> **ASSIGNMENT**
Going through the entries below, count each line containing the word "axVertexOfK". Report the number only.

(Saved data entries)

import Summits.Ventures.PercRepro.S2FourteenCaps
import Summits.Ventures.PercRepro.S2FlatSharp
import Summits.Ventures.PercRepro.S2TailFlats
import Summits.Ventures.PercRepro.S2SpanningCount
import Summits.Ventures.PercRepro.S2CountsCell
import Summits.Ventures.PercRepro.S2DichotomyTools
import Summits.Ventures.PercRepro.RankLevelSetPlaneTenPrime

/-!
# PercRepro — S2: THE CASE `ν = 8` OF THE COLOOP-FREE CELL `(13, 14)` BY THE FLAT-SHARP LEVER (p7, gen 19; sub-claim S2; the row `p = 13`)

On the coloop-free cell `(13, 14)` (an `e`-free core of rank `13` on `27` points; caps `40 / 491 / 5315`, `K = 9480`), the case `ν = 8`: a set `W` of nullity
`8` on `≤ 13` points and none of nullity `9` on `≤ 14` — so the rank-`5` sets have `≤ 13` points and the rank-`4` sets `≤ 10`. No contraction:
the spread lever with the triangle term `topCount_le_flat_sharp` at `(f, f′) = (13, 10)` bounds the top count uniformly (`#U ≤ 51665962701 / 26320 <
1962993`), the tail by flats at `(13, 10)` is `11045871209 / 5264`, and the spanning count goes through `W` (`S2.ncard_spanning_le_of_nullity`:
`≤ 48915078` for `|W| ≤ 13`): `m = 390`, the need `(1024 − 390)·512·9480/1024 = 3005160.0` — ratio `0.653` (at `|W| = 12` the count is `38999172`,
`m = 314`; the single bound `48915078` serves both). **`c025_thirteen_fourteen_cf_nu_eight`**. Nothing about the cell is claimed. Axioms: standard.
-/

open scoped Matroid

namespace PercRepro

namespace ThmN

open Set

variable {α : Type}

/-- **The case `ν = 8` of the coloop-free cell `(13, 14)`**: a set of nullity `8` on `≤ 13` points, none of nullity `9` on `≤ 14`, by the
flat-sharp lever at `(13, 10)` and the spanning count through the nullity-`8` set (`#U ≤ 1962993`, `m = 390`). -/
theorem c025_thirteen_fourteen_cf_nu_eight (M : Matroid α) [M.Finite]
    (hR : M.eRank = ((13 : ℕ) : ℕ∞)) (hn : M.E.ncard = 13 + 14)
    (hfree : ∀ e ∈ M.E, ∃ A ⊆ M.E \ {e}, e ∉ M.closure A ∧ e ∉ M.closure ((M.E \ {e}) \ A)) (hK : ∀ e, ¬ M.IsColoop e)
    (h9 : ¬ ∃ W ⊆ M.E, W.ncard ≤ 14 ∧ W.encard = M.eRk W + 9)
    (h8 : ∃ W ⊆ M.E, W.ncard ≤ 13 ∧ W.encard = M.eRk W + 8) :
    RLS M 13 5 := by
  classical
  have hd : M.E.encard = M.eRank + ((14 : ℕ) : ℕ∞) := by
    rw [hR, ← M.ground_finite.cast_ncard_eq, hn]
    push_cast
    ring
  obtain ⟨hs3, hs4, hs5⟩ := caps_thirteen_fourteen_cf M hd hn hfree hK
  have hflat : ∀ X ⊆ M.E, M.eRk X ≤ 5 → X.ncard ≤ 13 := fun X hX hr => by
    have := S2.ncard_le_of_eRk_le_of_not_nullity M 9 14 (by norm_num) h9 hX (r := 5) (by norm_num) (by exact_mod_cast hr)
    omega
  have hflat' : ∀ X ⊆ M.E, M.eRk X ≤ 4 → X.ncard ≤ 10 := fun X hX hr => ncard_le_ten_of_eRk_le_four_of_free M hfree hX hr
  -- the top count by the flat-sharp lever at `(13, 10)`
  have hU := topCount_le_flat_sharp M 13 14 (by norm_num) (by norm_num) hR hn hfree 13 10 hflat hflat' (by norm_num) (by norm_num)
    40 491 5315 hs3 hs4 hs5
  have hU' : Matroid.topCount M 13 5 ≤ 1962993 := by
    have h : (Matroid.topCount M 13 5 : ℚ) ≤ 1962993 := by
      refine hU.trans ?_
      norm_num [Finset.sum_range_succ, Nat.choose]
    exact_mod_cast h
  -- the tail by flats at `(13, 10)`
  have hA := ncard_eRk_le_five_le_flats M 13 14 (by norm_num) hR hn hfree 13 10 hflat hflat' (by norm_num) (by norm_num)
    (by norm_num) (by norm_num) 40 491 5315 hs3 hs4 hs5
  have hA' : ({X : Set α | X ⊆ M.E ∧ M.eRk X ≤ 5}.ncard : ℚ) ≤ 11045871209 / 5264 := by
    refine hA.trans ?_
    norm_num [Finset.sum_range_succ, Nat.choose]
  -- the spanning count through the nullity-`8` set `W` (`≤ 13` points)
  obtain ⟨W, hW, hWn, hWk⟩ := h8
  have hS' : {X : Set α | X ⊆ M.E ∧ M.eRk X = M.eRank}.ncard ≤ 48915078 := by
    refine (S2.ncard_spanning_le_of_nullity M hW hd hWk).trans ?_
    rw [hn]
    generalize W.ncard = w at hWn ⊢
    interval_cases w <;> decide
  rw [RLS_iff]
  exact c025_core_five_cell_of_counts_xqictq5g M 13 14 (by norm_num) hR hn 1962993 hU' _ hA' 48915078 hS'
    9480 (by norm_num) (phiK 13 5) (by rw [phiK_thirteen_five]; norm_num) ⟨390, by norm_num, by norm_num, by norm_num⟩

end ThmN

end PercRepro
* * *
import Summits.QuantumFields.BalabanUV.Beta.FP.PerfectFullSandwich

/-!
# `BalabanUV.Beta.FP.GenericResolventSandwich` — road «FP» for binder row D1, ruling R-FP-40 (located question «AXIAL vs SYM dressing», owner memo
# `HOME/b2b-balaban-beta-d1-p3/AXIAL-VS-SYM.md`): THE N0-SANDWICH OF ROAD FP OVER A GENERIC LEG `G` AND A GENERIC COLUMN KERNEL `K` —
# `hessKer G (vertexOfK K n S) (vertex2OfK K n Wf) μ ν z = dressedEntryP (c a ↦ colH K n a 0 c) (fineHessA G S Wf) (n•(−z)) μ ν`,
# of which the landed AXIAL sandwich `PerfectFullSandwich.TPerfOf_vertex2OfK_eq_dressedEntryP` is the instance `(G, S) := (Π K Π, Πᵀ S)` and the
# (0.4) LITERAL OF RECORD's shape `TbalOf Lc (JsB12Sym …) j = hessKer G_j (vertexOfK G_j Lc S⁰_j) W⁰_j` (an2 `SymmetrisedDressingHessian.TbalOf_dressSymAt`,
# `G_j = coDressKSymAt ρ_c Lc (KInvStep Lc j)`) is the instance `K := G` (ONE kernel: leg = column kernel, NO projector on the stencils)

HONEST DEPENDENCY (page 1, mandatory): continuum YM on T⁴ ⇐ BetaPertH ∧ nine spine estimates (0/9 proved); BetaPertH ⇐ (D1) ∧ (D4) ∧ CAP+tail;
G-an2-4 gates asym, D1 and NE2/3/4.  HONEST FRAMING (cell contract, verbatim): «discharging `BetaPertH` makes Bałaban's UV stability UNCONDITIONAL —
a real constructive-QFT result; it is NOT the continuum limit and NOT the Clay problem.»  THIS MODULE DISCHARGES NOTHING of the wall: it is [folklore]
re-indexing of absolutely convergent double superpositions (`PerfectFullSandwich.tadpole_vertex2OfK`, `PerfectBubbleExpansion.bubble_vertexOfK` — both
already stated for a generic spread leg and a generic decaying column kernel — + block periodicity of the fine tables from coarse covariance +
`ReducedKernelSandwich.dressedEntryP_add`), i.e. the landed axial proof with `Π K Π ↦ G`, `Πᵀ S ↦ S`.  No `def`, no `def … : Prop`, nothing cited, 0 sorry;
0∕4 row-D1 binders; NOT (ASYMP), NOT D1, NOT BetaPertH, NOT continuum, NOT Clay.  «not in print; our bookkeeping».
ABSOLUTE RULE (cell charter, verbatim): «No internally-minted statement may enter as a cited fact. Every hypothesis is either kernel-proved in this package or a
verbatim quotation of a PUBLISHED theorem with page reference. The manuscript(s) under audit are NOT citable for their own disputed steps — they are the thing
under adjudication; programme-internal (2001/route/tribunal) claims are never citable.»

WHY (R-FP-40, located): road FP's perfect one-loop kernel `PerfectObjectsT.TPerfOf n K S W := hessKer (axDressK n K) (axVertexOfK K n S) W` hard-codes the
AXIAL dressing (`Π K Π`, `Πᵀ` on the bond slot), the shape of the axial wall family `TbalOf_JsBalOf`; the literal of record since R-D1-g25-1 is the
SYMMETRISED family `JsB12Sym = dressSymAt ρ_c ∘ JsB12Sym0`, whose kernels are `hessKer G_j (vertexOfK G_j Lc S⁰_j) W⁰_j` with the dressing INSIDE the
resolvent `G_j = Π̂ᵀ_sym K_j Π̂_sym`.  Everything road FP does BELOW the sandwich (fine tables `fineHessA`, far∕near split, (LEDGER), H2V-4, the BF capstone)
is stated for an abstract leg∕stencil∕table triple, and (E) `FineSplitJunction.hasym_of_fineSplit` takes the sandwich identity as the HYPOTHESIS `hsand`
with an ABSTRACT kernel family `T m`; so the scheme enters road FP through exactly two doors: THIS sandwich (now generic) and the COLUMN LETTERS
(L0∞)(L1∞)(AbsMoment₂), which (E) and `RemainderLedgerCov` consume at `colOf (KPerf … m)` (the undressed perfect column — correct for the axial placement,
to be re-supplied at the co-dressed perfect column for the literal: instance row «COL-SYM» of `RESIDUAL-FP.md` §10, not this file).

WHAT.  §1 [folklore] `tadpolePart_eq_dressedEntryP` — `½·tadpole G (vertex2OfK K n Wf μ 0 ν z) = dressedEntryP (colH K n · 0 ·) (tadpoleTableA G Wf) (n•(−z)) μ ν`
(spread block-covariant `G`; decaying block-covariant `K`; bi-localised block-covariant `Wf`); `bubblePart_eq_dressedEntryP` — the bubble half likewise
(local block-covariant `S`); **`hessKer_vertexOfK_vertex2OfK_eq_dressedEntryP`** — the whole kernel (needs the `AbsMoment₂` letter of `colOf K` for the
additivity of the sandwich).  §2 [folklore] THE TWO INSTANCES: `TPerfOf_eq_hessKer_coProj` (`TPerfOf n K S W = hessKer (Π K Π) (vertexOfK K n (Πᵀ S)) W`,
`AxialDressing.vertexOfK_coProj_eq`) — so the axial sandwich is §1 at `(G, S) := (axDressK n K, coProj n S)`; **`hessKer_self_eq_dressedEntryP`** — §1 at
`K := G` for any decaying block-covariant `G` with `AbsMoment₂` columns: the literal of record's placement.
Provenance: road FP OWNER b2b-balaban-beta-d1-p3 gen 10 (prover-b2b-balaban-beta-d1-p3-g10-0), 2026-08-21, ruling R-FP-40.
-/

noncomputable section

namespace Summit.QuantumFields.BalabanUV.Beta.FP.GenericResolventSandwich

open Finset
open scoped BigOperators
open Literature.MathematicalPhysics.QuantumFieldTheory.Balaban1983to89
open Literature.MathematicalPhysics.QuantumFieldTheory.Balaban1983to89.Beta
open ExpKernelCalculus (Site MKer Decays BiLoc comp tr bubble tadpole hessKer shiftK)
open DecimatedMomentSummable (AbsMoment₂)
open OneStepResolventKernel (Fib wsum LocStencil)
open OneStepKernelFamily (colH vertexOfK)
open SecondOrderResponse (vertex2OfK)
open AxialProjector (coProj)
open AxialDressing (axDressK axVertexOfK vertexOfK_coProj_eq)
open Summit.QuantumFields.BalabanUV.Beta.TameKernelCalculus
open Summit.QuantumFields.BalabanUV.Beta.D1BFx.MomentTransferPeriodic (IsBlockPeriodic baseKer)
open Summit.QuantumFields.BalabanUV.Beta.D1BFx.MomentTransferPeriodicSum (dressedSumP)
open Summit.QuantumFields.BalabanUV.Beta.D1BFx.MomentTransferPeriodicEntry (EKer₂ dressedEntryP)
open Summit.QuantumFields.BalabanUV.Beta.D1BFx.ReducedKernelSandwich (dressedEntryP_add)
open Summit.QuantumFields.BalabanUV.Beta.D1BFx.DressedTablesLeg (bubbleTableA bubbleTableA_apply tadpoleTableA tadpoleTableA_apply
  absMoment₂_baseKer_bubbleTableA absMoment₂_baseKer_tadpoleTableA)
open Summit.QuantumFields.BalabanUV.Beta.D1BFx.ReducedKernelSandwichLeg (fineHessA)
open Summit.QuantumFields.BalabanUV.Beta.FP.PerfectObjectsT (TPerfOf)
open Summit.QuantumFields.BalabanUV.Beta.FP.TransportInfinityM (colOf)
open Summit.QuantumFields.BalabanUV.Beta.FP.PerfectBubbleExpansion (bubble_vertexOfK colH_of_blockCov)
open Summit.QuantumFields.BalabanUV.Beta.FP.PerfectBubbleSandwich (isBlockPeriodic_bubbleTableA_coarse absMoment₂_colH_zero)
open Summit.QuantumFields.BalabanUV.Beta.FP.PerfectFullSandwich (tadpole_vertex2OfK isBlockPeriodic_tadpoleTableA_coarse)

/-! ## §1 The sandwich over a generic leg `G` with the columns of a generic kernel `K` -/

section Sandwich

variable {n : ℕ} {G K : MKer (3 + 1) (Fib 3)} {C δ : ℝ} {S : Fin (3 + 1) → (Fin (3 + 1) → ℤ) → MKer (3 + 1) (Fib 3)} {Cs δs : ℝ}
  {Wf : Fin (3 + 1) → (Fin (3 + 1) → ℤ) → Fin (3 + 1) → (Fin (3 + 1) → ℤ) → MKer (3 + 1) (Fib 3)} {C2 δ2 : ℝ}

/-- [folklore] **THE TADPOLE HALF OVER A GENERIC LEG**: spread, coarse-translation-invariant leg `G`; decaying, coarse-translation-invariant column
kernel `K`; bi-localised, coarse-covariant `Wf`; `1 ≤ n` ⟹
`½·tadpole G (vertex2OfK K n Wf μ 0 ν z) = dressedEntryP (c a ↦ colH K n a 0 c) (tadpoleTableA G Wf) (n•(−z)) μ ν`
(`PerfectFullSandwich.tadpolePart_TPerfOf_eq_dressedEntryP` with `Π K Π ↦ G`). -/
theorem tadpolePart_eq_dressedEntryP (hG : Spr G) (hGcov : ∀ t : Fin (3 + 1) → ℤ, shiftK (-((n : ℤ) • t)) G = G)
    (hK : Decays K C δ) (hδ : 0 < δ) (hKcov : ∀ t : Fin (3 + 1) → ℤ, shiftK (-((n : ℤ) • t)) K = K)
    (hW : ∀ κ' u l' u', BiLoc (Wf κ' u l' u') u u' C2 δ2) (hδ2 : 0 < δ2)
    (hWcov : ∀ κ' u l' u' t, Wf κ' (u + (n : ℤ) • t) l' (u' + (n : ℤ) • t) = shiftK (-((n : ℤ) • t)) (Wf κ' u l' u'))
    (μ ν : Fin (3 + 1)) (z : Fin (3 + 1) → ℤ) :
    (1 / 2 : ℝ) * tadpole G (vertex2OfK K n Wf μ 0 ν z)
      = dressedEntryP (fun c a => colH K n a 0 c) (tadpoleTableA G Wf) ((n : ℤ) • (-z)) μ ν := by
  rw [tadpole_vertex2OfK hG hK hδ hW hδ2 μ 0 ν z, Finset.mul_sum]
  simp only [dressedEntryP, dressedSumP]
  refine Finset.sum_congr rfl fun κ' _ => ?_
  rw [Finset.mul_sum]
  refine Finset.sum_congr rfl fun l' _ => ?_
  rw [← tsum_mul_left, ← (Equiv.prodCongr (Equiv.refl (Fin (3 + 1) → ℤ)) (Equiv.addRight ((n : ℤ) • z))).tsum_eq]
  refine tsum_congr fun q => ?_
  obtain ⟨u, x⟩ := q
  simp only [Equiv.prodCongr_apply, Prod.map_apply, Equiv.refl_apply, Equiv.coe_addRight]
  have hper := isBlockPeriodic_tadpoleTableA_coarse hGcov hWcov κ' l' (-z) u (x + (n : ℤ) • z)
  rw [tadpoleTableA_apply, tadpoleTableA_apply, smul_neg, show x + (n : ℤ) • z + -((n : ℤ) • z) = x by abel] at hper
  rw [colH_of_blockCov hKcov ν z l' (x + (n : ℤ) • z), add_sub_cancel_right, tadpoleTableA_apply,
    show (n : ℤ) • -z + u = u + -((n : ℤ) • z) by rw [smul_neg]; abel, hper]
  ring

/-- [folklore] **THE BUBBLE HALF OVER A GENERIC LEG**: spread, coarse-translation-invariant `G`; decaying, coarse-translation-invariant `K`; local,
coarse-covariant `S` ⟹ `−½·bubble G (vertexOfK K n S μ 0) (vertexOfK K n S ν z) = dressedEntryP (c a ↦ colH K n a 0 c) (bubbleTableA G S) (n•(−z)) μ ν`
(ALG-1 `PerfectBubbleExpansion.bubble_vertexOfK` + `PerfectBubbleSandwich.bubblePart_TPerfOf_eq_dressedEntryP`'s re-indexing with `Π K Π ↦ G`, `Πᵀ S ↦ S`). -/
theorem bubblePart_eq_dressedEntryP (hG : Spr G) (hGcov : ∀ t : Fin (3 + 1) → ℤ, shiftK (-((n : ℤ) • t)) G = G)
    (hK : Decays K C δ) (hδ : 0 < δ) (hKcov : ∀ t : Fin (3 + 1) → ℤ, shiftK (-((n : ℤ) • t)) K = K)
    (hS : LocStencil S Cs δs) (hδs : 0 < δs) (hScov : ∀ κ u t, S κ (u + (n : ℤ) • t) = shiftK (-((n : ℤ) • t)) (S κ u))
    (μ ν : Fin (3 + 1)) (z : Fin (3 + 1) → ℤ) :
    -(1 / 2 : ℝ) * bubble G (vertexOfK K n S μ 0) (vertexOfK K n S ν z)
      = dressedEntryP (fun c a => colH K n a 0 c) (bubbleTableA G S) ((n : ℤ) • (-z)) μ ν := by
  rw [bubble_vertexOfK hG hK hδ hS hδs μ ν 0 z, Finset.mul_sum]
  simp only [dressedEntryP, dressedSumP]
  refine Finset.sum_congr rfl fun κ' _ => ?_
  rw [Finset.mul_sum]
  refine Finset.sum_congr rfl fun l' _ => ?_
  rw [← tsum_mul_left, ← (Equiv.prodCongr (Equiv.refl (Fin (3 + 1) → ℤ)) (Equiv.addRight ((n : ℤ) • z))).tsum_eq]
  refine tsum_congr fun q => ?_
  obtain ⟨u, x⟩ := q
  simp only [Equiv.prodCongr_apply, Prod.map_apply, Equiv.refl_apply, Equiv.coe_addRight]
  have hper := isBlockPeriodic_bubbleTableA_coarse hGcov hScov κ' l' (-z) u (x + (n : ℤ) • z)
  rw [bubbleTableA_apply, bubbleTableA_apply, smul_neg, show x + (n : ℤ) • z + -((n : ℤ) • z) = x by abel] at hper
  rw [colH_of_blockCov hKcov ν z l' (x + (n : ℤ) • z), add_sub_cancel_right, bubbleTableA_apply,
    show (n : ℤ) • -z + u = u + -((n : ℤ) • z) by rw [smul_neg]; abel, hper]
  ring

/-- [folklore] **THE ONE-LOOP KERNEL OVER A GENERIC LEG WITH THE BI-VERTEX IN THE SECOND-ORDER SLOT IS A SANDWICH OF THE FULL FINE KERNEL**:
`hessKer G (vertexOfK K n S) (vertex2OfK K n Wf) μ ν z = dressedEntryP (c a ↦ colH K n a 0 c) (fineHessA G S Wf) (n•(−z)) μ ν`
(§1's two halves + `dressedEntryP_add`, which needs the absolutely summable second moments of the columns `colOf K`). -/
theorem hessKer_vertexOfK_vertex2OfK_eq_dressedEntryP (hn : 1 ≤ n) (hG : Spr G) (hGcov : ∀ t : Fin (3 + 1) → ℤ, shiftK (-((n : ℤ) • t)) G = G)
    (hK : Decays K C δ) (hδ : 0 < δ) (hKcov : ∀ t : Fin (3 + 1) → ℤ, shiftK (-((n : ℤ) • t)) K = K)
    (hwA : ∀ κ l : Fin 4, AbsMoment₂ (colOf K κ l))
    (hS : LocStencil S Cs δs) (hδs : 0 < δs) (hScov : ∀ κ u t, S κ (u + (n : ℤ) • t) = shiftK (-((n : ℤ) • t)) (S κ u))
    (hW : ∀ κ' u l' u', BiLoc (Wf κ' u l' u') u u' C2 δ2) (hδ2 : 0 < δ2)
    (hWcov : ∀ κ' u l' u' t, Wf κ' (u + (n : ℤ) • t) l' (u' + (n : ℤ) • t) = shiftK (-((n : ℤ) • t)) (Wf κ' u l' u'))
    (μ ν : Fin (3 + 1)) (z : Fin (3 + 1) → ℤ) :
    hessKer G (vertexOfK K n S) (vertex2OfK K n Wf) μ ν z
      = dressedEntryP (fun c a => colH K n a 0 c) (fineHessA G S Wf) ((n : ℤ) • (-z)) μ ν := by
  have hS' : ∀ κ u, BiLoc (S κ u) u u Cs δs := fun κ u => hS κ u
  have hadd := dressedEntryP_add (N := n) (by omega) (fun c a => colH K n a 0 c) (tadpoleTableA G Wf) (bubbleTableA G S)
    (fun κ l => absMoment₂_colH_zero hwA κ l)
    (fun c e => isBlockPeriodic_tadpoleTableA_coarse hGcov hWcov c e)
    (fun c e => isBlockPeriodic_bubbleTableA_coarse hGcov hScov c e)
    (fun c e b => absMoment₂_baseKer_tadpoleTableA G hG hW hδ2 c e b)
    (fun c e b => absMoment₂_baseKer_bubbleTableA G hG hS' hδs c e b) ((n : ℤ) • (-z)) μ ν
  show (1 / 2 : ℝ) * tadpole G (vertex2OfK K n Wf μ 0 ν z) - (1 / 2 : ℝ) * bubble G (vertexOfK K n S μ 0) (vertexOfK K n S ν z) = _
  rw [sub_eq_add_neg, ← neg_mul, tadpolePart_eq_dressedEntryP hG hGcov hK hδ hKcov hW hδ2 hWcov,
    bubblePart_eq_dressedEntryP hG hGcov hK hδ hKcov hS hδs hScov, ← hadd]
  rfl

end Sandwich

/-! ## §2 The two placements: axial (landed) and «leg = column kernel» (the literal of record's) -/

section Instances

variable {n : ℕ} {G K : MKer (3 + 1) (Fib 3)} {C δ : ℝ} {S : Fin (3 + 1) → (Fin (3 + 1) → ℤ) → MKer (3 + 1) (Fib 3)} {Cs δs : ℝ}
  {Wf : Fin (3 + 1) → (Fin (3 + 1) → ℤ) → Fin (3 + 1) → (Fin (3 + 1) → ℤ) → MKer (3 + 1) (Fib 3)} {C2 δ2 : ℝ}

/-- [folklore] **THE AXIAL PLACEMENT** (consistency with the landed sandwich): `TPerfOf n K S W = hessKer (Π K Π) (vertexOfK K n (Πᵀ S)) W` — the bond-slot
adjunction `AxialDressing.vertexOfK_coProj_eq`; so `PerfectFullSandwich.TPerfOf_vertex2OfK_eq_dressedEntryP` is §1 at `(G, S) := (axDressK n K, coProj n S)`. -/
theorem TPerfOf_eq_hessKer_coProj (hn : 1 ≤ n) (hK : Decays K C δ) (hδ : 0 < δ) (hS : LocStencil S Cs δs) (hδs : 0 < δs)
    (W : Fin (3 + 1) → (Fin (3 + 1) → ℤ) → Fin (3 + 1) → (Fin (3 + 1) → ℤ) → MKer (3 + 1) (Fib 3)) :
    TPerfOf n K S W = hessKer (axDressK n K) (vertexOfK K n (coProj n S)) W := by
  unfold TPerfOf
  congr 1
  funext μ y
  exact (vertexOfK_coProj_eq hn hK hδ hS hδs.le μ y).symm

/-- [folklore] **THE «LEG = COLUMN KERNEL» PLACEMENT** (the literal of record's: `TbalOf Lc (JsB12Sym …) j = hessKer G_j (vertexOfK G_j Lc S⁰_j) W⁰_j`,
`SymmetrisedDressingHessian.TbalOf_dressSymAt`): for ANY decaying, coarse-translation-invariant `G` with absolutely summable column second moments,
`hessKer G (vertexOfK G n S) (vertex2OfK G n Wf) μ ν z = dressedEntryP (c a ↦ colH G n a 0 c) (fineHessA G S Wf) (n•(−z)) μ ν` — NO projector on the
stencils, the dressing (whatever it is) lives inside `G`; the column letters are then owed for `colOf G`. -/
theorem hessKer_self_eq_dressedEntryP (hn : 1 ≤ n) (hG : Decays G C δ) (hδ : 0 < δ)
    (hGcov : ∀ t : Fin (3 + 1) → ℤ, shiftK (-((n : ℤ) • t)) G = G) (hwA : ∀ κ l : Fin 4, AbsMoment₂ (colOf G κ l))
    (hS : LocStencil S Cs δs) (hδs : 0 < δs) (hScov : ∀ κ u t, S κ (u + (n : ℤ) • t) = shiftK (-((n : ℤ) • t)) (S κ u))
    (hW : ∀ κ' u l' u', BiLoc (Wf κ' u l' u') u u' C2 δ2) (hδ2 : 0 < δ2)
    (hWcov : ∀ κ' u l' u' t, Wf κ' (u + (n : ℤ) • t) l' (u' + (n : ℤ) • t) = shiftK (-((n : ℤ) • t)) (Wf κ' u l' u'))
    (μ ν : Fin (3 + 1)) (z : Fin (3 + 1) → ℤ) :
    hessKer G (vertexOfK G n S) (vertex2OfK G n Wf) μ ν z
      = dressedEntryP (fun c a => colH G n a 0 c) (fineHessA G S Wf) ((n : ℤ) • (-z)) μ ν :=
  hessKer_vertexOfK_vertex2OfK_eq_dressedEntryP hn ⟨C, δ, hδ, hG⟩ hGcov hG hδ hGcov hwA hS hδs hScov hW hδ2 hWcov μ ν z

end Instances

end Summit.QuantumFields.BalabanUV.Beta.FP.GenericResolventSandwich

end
==
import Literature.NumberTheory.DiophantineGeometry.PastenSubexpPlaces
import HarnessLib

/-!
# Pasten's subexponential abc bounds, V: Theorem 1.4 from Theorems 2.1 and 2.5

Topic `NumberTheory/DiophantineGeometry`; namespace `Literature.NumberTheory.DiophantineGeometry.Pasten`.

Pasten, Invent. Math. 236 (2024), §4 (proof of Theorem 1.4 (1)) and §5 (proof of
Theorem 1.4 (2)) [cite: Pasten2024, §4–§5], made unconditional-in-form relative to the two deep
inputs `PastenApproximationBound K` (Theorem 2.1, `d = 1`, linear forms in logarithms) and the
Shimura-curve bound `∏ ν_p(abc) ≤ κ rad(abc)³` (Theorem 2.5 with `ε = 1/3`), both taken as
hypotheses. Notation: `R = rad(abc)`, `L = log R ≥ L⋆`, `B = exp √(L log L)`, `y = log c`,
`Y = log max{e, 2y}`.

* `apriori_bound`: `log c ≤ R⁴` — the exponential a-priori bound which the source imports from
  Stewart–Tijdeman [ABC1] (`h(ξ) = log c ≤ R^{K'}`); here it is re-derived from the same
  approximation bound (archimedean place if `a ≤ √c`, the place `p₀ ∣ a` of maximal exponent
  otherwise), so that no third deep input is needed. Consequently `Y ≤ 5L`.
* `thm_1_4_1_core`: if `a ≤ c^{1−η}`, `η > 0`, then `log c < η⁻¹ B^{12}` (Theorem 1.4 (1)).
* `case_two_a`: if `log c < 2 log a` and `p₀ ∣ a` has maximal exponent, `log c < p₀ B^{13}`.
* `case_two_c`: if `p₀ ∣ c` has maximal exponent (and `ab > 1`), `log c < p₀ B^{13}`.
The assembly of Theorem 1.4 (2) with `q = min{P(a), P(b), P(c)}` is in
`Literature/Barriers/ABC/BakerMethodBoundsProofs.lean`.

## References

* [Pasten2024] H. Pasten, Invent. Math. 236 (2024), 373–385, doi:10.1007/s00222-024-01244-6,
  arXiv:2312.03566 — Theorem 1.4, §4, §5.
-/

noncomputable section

> **ANSWER**
2